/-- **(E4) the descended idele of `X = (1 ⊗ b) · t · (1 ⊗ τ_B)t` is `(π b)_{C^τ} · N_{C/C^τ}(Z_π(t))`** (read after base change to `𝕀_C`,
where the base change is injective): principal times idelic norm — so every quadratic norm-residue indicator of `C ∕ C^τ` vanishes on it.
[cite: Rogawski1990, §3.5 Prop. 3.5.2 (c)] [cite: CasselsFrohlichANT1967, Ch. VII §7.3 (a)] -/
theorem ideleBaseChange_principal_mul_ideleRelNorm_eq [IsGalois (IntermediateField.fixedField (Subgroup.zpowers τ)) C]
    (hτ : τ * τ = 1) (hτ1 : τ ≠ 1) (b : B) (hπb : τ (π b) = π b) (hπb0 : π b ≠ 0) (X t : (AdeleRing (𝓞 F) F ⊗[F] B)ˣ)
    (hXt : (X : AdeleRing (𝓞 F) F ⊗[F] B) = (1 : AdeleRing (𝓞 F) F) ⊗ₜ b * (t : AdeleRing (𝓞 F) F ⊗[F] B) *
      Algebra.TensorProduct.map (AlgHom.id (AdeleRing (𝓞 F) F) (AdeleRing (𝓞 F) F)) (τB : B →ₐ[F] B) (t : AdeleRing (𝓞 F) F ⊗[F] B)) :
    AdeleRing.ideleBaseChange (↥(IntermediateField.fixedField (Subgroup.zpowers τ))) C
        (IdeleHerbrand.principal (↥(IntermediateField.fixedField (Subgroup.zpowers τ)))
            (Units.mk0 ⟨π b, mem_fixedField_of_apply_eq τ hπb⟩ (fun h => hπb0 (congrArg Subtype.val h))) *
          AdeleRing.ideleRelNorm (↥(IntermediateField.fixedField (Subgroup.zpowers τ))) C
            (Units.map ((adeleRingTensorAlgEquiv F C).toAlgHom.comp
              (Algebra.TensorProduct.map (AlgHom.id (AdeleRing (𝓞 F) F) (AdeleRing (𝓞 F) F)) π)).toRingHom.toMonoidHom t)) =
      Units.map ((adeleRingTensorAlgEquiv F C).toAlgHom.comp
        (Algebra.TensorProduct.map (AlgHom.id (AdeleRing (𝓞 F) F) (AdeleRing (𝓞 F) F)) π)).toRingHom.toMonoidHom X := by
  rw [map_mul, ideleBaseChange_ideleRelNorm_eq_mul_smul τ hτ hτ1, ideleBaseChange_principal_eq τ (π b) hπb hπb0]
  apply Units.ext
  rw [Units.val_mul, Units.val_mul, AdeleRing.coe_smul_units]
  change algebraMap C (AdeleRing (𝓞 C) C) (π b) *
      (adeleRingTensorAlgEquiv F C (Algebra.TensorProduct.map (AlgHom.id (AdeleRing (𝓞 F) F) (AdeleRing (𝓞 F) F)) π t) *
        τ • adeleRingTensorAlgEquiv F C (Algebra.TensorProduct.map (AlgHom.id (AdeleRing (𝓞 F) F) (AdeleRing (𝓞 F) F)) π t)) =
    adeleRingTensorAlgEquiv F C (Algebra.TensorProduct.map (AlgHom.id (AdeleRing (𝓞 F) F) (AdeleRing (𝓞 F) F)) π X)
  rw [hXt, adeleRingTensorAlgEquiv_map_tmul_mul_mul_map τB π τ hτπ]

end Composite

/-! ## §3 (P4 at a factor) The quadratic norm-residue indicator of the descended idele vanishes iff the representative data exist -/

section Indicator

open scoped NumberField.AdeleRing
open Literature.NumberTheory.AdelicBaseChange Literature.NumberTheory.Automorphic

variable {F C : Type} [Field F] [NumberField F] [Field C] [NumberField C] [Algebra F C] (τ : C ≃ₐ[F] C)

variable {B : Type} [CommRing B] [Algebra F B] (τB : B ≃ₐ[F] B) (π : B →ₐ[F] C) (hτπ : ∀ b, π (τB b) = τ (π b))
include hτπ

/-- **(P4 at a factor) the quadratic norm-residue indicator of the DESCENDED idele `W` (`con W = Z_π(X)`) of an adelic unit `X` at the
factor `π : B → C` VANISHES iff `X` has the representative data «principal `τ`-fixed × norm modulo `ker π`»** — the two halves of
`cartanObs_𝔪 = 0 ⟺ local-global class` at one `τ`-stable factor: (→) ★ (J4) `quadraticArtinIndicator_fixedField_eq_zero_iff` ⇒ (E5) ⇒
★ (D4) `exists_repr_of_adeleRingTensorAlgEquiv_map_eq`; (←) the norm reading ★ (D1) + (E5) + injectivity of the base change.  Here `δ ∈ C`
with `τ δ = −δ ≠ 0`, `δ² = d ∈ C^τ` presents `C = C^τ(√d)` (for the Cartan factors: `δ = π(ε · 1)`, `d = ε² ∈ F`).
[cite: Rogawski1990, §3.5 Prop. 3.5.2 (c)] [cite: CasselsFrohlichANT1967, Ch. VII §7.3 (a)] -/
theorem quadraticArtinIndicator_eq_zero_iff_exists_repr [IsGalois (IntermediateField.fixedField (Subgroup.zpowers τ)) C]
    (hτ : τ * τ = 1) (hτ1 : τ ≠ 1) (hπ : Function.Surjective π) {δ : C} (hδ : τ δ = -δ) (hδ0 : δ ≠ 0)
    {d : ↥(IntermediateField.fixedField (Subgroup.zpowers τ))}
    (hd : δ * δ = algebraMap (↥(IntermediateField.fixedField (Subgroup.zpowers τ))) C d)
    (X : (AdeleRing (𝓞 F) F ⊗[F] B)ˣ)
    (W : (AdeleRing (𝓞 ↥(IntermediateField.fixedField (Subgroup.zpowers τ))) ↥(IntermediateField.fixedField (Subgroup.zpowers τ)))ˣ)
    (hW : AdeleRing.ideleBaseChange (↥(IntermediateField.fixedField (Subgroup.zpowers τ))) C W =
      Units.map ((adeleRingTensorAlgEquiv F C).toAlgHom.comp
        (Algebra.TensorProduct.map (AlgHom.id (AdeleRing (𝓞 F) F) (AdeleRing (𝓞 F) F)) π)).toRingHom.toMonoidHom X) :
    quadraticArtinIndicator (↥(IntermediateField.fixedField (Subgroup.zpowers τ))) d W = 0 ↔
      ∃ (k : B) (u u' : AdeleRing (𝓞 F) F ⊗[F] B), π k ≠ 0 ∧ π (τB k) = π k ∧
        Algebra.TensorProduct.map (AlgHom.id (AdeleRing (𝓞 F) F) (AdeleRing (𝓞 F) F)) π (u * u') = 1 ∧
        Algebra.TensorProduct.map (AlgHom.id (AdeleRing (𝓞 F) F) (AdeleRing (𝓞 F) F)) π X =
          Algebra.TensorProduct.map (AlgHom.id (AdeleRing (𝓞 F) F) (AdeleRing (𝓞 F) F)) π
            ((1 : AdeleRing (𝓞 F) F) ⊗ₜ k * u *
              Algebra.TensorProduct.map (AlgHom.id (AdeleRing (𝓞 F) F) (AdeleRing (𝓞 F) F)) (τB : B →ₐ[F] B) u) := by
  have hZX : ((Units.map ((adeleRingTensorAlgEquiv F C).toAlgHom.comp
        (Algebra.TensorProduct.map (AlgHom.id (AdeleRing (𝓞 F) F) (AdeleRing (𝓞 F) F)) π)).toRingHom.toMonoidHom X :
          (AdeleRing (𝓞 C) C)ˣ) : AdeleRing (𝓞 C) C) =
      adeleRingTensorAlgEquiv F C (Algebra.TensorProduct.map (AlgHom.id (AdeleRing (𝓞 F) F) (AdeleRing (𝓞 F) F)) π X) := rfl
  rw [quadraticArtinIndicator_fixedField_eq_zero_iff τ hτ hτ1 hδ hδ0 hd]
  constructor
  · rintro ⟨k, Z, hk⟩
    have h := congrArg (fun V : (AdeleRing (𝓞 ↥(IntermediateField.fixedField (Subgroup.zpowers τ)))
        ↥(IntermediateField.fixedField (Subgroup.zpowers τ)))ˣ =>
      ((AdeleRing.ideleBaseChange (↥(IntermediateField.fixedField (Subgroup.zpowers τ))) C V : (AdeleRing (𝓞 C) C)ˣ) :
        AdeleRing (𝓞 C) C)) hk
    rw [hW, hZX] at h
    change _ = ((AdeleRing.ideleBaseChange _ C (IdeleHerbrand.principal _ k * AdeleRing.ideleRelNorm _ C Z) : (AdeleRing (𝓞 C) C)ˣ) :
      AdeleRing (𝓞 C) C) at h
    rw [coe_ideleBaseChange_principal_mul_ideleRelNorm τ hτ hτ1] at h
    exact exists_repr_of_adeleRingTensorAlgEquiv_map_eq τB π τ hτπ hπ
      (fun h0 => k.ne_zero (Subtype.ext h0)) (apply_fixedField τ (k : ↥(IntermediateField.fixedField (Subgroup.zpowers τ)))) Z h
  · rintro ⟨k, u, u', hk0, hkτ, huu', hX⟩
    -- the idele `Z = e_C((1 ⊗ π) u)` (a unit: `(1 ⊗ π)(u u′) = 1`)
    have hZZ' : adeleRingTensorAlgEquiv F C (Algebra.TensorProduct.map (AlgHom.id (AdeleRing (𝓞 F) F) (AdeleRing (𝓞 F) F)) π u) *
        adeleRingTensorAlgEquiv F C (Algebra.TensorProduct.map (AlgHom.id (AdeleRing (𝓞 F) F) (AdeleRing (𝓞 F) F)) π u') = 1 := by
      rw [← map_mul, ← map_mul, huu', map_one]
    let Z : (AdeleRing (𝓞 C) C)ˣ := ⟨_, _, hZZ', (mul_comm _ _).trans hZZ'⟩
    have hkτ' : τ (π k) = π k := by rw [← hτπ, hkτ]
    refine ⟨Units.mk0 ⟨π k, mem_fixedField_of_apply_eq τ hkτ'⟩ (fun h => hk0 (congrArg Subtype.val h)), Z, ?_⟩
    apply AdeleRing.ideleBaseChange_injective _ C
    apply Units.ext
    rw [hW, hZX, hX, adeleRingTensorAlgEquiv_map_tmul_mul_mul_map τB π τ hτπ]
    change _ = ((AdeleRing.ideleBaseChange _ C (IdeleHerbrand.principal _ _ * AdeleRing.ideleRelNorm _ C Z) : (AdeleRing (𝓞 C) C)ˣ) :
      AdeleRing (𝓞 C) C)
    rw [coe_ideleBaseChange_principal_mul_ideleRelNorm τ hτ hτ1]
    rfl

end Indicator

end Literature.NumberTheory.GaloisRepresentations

************

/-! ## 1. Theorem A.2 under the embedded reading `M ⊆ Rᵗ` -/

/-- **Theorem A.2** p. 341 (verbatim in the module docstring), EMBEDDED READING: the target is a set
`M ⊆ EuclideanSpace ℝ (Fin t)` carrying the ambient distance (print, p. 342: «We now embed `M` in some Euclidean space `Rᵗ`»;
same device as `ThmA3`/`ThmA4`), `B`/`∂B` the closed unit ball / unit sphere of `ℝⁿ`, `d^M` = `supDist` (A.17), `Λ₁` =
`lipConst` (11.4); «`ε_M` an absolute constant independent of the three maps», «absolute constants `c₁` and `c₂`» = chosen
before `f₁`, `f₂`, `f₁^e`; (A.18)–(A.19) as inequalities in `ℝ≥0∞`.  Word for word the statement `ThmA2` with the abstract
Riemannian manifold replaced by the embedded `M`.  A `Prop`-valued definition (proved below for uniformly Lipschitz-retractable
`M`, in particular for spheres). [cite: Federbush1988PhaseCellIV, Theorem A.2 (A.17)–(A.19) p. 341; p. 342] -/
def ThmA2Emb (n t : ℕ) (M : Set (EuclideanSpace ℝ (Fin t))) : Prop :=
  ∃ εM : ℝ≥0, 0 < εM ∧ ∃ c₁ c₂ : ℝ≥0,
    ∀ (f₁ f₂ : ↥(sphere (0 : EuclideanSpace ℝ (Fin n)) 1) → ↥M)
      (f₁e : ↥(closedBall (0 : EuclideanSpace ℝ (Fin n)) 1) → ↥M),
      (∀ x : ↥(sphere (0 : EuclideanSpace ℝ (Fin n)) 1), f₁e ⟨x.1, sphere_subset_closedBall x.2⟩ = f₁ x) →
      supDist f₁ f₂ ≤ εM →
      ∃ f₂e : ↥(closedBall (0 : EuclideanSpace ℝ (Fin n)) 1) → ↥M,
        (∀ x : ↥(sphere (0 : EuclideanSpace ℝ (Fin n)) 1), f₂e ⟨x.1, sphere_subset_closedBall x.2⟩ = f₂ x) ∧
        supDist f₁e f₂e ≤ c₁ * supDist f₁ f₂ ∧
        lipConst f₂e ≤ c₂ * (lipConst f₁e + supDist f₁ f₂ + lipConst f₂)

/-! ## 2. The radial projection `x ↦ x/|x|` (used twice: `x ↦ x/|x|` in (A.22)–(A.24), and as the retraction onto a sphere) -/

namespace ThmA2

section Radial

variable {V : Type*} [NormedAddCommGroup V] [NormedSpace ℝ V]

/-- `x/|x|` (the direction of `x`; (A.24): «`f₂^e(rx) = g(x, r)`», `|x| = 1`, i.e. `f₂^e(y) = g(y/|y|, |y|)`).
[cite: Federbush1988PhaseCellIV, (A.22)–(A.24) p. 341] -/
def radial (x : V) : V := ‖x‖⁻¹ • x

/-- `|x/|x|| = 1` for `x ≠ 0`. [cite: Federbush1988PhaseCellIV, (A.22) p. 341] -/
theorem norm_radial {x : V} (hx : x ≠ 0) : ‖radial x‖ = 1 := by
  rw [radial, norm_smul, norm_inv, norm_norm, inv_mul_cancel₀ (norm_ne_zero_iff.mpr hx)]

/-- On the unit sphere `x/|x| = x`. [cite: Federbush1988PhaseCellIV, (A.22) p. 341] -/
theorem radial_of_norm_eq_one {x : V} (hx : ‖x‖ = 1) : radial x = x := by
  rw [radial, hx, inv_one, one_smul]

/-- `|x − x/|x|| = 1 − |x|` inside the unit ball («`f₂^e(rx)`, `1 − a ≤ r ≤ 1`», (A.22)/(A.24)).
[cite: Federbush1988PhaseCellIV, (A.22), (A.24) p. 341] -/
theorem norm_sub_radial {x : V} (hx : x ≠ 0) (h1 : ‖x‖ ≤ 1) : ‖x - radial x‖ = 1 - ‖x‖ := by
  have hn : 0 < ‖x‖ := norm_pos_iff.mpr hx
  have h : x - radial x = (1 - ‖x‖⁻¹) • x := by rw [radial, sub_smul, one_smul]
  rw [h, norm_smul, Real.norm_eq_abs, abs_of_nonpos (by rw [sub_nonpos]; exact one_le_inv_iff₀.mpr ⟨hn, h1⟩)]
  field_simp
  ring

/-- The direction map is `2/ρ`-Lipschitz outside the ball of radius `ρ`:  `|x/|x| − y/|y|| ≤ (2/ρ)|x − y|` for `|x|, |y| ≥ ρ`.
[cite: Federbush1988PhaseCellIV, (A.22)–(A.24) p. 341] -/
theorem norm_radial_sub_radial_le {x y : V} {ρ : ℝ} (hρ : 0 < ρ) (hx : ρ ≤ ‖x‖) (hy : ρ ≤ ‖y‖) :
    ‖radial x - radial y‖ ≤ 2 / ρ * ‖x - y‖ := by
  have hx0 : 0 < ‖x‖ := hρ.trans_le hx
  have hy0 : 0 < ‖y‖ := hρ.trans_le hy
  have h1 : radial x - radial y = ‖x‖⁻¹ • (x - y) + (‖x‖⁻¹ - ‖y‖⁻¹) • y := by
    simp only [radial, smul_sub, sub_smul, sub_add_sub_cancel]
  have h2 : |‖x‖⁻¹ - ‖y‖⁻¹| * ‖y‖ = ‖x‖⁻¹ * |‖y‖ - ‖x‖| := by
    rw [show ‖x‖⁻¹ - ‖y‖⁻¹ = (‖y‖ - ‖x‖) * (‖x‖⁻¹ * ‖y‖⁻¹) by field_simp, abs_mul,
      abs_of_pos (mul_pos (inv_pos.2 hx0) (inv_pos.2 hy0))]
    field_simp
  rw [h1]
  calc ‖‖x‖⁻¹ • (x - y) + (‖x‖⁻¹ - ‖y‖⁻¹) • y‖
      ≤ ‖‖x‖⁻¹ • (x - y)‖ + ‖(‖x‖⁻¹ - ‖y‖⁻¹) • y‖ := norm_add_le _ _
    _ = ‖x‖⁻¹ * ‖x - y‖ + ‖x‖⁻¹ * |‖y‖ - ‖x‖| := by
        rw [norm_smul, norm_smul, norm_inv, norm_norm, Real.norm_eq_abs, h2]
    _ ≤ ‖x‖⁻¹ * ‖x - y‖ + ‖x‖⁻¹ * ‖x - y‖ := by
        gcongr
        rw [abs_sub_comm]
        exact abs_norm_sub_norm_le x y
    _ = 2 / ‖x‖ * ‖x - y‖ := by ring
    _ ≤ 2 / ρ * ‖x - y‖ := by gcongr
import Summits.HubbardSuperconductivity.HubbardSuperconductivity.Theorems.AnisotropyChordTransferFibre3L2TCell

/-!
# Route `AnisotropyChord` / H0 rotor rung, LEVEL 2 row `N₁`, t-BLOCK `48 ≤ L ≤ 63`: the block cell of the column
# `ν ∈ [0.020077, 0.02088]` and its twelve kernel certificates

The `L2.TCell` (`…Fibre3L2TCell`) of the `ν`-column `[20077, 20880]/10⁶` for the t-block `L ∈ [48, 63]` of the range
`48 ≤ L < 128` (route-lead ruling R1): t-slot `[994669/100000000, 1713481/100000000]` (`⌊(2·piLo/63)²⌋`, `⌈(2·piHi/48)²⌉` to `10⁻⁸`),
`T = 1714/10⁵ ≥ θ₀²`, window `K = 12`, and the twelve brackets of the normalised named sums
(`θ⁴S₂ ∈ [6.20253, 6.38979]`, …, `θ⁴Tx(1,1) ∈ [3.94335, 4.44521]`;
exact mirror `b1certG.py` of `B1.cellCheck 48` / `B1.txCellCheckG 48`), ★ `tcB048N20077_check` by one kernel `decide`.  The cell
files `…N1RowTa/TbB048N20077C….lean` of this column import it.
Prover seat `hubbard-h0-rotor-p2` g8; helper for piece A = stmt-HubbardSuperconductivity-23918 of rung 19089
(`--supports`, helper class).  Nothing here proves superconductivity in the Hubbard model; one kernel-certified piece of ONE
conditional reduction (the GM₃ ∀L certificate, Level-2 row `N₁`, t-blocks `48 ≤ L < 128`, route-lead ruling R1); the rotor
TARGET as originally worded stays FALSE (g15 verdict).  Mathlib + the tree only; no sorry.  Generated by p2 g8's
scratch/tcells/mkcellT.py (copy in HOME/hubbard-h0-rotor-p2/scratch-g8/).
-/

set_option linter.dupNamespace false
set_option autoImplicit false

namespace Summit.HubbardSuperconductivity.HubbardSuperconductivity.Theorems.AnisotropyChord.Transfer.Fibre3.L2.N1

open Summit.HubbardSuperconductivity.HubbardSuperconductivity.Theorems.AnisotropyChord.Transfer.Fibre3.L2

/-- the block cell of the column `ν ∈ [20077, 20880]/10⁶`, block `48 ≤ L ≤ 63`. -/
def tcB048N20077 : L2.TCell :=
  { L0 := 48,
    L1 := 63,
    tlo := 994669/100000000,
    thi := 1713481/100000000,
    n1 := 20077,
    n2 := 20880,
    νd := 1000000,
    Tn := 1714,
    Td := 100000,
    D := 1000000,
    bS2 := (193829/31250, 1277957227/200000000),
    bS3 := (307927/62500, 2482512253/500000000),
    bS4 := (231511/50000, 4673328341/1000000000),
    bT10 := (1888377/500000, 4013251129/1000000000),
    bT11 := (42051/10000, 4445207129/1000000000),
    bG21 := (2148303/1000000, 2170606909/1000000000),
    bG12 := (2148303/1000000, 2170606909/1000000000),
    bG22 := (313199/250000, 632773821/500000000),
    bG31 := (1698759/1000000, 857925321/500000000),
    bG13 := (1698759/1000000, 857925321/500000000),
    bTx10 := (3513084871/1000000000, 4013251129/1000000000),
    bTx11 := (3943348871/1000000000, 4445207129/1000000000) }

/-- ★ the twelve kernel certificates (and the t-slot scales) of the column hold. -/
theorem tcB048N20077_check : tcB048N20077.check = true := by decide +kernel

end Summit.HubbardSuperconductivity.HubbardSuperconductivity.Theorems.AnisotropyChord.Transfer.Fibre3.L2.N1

************

## Description of the task
Above are some records; copy exactly the lines from the one with "with the abstract" through the one with "εM : ℝ≥0, 0", both included, and no others.

## Response to the task
before `f₁`, `f₂`, `f₁^e`; (A.18)–(A.19) as inequalities in `ℝ≥0∞`.  Word for word the statement `ThmA2` with the abstract
Riemannian manifold replaced by the embedded `M`.  A `Prop`-valued definition (proved below for uniformly Lipschitz-retractable
`M`, in particular for spheres). [cite: Federbush1988PhaseCellIV, Theorem A.2 (A.17)–(A.19) p. 341; p. 342] -/
def ThmA2Emb (n t : ℕ) (M : Set (EuclideanSpace ℝ (Fin t))) : Prop :=
  ∃ εM : ℝ≥0, 0 < εM ∧ ∃ c₁ c₂ : ℝ≥0,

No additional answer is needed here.